#### Work to complete
Among the records that follow, find the line with "unramifiedSubgroup (GaloisRep.toLocal q ρ) 1 ⊔" and the line with "Function.Bijective fun κ". Set down those lines and all lines between them exactly, without adding anything.

#### Collected data entries
+--
import Summits.BirchSwinnertonDyer.Rank1Residual.GaloisImage.KolyvaginSystemsCoreRankOne
import Summits.BirchSwinnertonDyer.Rank1Residual.GaloisImage.KolyvaginCoreGraphConnected
import HarnessLib

/-!
# Kolyvagin systems of core rank one over `𝔽_p` are free of rank one — UNCONDITIONAL form: the
# stalk half (existence, row T-R1-56-S) joined with the graph half (injectivity, row T-R1-56-G)
# (cell `b2b-bsdres`, team n1011, ROUTE-1 item R1-56 "S24(1) @ m = 1 in the kernel", FILE E′)

HONEST FRAMING (verbatim for the cell): research route; prove what is provable now; no claim beyond
stated classes; nothing booked; no mark / label moved.  TOOL theorems about Kolyvagin systems of a
finite Galois module at the residual level `m = 1`; theorems only: no definition, no named fact, no
conjecture node, NO hypothesis of theorem shape left (the `hinj` of `KolyvaginSystemsCoreRankOne.lean`
is discharged here by p11's `CoreRankOne.apply_eq_zero_of_apply_core_eq_zero`).

## What — [S24] Thm. 4.4 (1) / Rubin PCMI Cor. 2.8.9 (2) / MR04 Thm. 4.3.x at `m = 1`, single module

Setting and binders = p11's END theorem verbatim (`K` a number field, `p` prime, `M = T̄` finite
killed by `p`; a Poitou–Tate family `inv` with `IsPerfect`, `SumLocalTermEqZero`,
`SelmerComplement`, `UnramifiedOrthogonal`; `𝓕` unramified outside `S ⊇ {∞, p, Ram(M)}` with finite
Selmer and dual Selmer groups; the residual self-duality `θ : M ⥲ M^D` with inverse `θ′`; `𝓕`
residually coisotropic; CORE RANK ONE; a Kolyvagin datum `D` with `𝒫 ∩ S = ∅`, local shapes
`#H¹_ur = #H¹_tr = p`, `H¹_ur ⊔ H¹_tr = ⊤`, `θ`-self-dual transverse conditions, admissible comparison
maps; the prime choices over `H¹(K, T̄)`: three classes (`hch3`, Sakamoto Cor. 5.5) and four
classes in dimension `≥ 3` (`hL52`, Sakamoto Lemma 5.2)).  CONCLUSION
(`isFreeRankOneZMod_and_bijective_of_coreRankOne`): `KS₁(M, 𝓕, 𝒫)` is free of rank one over `ℤ/p`,
and `κ ↦ κ_d` is a bijection `KS₁ → H¹_{𝓕(d)}(K, M)` at every level `d` with `H¹_{𝓕(d)^*}(K, M^D) = 0`
— the conclusion of `Sakamoto2024.kolyvaginSystems_freeRankOne_zmod_three_pow_at 1` for one module.
At `p = 3` the two prime choices are p15's T-C55K / T-C55K-4 theorems (PROVED from Chebotarev in the
tree); the consumer `SakamotoRankOneAtOne.lean` (FILE F) discharges them and the local shapes.

References: R. Sakamoto, JTNB 36 (2024) Thm. 4.4 (1), §§5–6, Prop. 7.6; K. Rubin, PCMI 18 (2011)
Cor. 2.8.9; B. Mazur, K. Rubin, Mem. AMS 799 (2004) §4.3 (not held; reconstructed at `m = 1` in the two
rows) and JTNB 28 (2016) §§6, 8.
-/

noncomputable section

open scoped Classical NumberField ContRepresentation
open Function NumberField IsDedekindDomain
open Literature.NumberTheory.GaloisRepresentations Literature.NumberTheory.GaloisRepresentations.DiscreteGaloisModule
  Literature.NumberTheory.GaloisCohomology
open Summit.BirchSwinnertonDyer.Rank1Residual.GaloisImage.CoreRankZero

universe u

namespace Summit.BirchSwinnertonDyer.Rank1Residual.GaloisImage.CoreRankOne

variable {K : Type u} [Field K] [NumberField K]
variable {M : Type u} [AddCommGroup M] [TopologicalSpace M] [DiscreteTopology M] [Finite M]
variable {ρ : DiscreteGaloisModule K M} {p : ℕ} [Fact p.Prime] {inv : LocalInvariants K p}
variable {S : Finset (Place K)} {𝓕 : SelmerStructure ρ} {D : KolyvaginDatum ρ}

/-- **Kolyvagin systems of core rank one over `𝔽_p`: `KS₁(M, 𝓕, 𝒫)` is free of rank one over `ℤ/p`
and `κ ↦ κ_d` is bijective onto `H¹_{𝓕(d)}(K, M)` at every core vertex `d`** — [S24] Thm. 4.4 (1) at
`m = 1` on a single module, UNCONDITIONALLY in the kernel (existence: the volume-form Kolyvagin system
of row T-R1-56-S; injectivity: the connectedness of the core graph, p11's row T-R1-56-G).
[cite: Sakamoto2024, Thm. 4.4 (1) (p. 926) and Prop. 7.6 (p. 936)]
[cite: Rubin2011, Cor. 2.8.9 (2) (p. 25)] -/
theorem isFreeRankOneZMod_and_bijective_of_coreRankOne (hperf : inv.IsPerfect)
    (hsum : inv.SumLocalTermEqZero) (hcompl : inv.SelmerComplement) (hur : inv.UnramifiedOrthogonal)
    (hM : ∀ m : M, p • m = 0)
    (hS : ∀ v : HeightOneSpectrum (𝓞 K), (Sum.inr v : Place K) ∉ S →
      ((p : ℕ) : 𝓞 K) ∉ v.asIdeal ∧ GaloisRep.IsUnramifiedAt v ρ)
    (h𝓕 : 𝓕.IsUnramifiedOutside S) (hfin : Finite 𝓕.selmerGroup)
    (hfind : Finite (inv.dualSelmerStructure ρ 𝓕).selmerGroup)
    (θ : ρ.toContRepresentation →ⁱL (ρ.tateDual p).toContRepresentation)
    (θ' : (ρ.tateDual p).toContRepresentation →ⁱL ρ.toContRepresentation)
    (hθθ' : ∀ a : M, θ' (θ a) = a) (hθ'θ : ∀ b, θ (θ' b) = b)
    (hcois : inv.IsResiduallyCoisotropic 𝓕 θ S) (hχ : LocalInvariants.HasCoreRank inv 𝓕 p 1)
    (hPS : ∀ q ∈ D.primes, (Sum.inr q : Place K) ∉ S)
    (hU : ∀ q ∈ D.primes, Nat.card (unramifiedSubgroup (GaloisRep.toLocal q ρ) 1) = p)
    (hT : ∀ q ∈ D.primes, Nat.card (D.transverse (Sum.inr q)) = p)
    (hUT : ∀ q ∈ D.primes,
      unramifiedSubgroup (GaloisRep.toLocal q ρ) 1 ⊔ D.transverse (Sum.inr q) = ⊤)
    (hTθ : ∀ q ∈ D.primes, (inv.dualLocalCondition ρ (Sum.inr q) (D.transverse (Sum.inr q))).comap
      (localMap θ (Sum.inr q)) = D.transverse (Sum.inr q))
    (hch3 : ∀ c₁ c₂ c₃ : galoisCohomology ρ 1, c₁ ≠ 0 → c₂ ≠ 0 → c₃ ≠ 0 →
      {q ∈ D.primes | galoisCohomology.localization ρ (Sum.inr q) 1 c₁ ≠ 0 ∧
        galoisCohomology.localization ρ (Sum.inr q) 1 c₂ ≠ 0 ∧
        galoisCohomology.localization ρ (Sum.inr q) 1 c₃ ≠ 0}.Infinite)
    (hL52 : ∀ c₁ c₂ c₃ c₄ : galoisCohomology ρ 1,
      (∀ a : Fin 3 → ZMod p, (∑ i, (a i).val • ![c₁, c₂, c₃] i) = 0 → a = 0) → c₄ ≠ 0 →
      {q ∈ D.primes | galoisCohomology.localization ρ (Sum.inr q) 1 c₁ ≠ 0 ∧
        galoisCohomology.localization ρ (Sum.inr q) 1 c₂ ≠ 0 ∧
        galoisCohomology.localization ρ (Sum.inr q) 1 c₃ ≠ 0 ∧
        galoisCohomology.localization ρ (Sum.inr q) 1 c₄ ≠ 0}.Infinite)
    (hadm : D.IsAdmissible) :
    KolyvaginSystem.IsFreeRankOneZMod (D.kolyvaginSystems 𝓕) p ∧
      ∀ (d : Finset (HeightOneSpectrum (𝓞 K))) (hd : D.IsLevel d),
        (inv.dualSelmerStructure ρ (D.atLevel 𝓕 d)).selmerGroup = ⊥ →
        Function.Bijective fun κ : D.kolyvaginSystems 𝓕 =>
          (⟨κ.1 d, ((KolyvaginDatum.mem_kolyvaginSystems_iff D 𝓕 κ.1).mp κ.2).mem_selmerGroup d hd⟩ :
            (D.atLevel 𝓕 d).selmerGroup) := by
  have hch : ∀ c₁ c₂ : galoisCohomology ρ 1, c₁ ≠ 0 → c₂ ≠ 0 →
      {q ∈ D.primes | galoisCohomology.localization ρ (Sum.inr q) 1 c₁ ≠ 0 ∧
        galoisCohomology.localization ρ (Sum.inr q) 1 c₂ ≠ 0}.Infinite := fun c₁ c₂ h₁ h₂ =>
    (hch3 c₁ c₂ c₁ h₁ h₂ h₁).mono fun q hq => ⟨hq.1, hq.2.1, hq.2.2.1⟩
  exact isFreeRankOneZMod_and_bijective hperf hsum hcompl hM hS h𝓕 hfin hfind hχ hPS hadm hU hT hUT hθ'θ hch
    fun κ hκ n₀ hn₀ hcore₀ hκ₀ n =>
      apply_eq_zero_of_apply_core_eq_zero hperf hsum hcompl hur hM hS h𝓕 hfin hfind θ θ' hθθ' hθ'θ hcois hχ
        hPS hU hT hUT hTθ hch3 hL52 hadm hκ hn₀ hcore₀ hκ₀ n

end Summit.BirchSwinnertonDyer.Rank1Residual.GaloisImage.CoreRankOne

end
+--
#### Output below
      unramifiedSubgroup (GaloisRep.toLocal q ρ) 1 ⊔ D.transverse (Sum.inr q) = ⊤)
    (hTθ : ∀ q ∈ D.primes, (inv.dualLocalCondition ρ (Sum.inr q) (D.transverse (Sum.inr q))).comap
      (localMap θ (Sum.inr q)) = D.transverse (Sum.inr q))
    (hch3 : ∀ c₁ c₂ c₃ : galoisCohomology ρ 1, c₁ ≠ 0 → c₂ ≠ 0 → c₃ ≠ 0 →
      {q ∈ D.primes | galoisCohomology.localization ρ (Sum.inr q) 1 c₁ ≠ 0 ∧
        galoisCohomology.localization ρ (Sum.inr q) 1 c₂ ≠ 0 ∧
        galoisCohomology.localization ρ (Sum.inr q) 1 c₃ ≠ 0}.Infinite)
    (hL52 : ∀ c₁ c₂ c₃ c₄ : galoisCohomology ρ 1,
      (∀ a : Fin 3 → ZMod p, (∑ i, (a i).val • ![c₁, c₂, c₃] i) = 0 → a = 0) → c₄ ≠ 0 →
      {q ∈ D.primes | galoisCohomology.localization ρ (Sum.inr q) 1 c₁ ≠ 0 ∧
        galoisCohomology.localization ρ (Sum.inr q) 1 c₂ ≠ 0 ∧
        galoisCohomology.localization ρ (Sum.inr q) 1 c₃ ≠ 0 ∧
        galoisCohomology.localization ρ (Sum.inr q) 1 c₄ ≠ 0}.Infinite)
    (hadm : D.IsAdmissible) :
    KolyvaginSystem.IsFreeRankOneZMod (D.kolyvaginSystems 𝓕) p ∧
      ∀ (d : Finset (HeightOneSpectrum (𝓞 K))) (hd : D.IsLevel d),
        (inv.dualSelmerStructure ρ (D.atLevel 𝓕 d)).selmerGroup = ⊥ →
        Function.Bijective fun κ : D.kolyvaginSystems 𝓕 =>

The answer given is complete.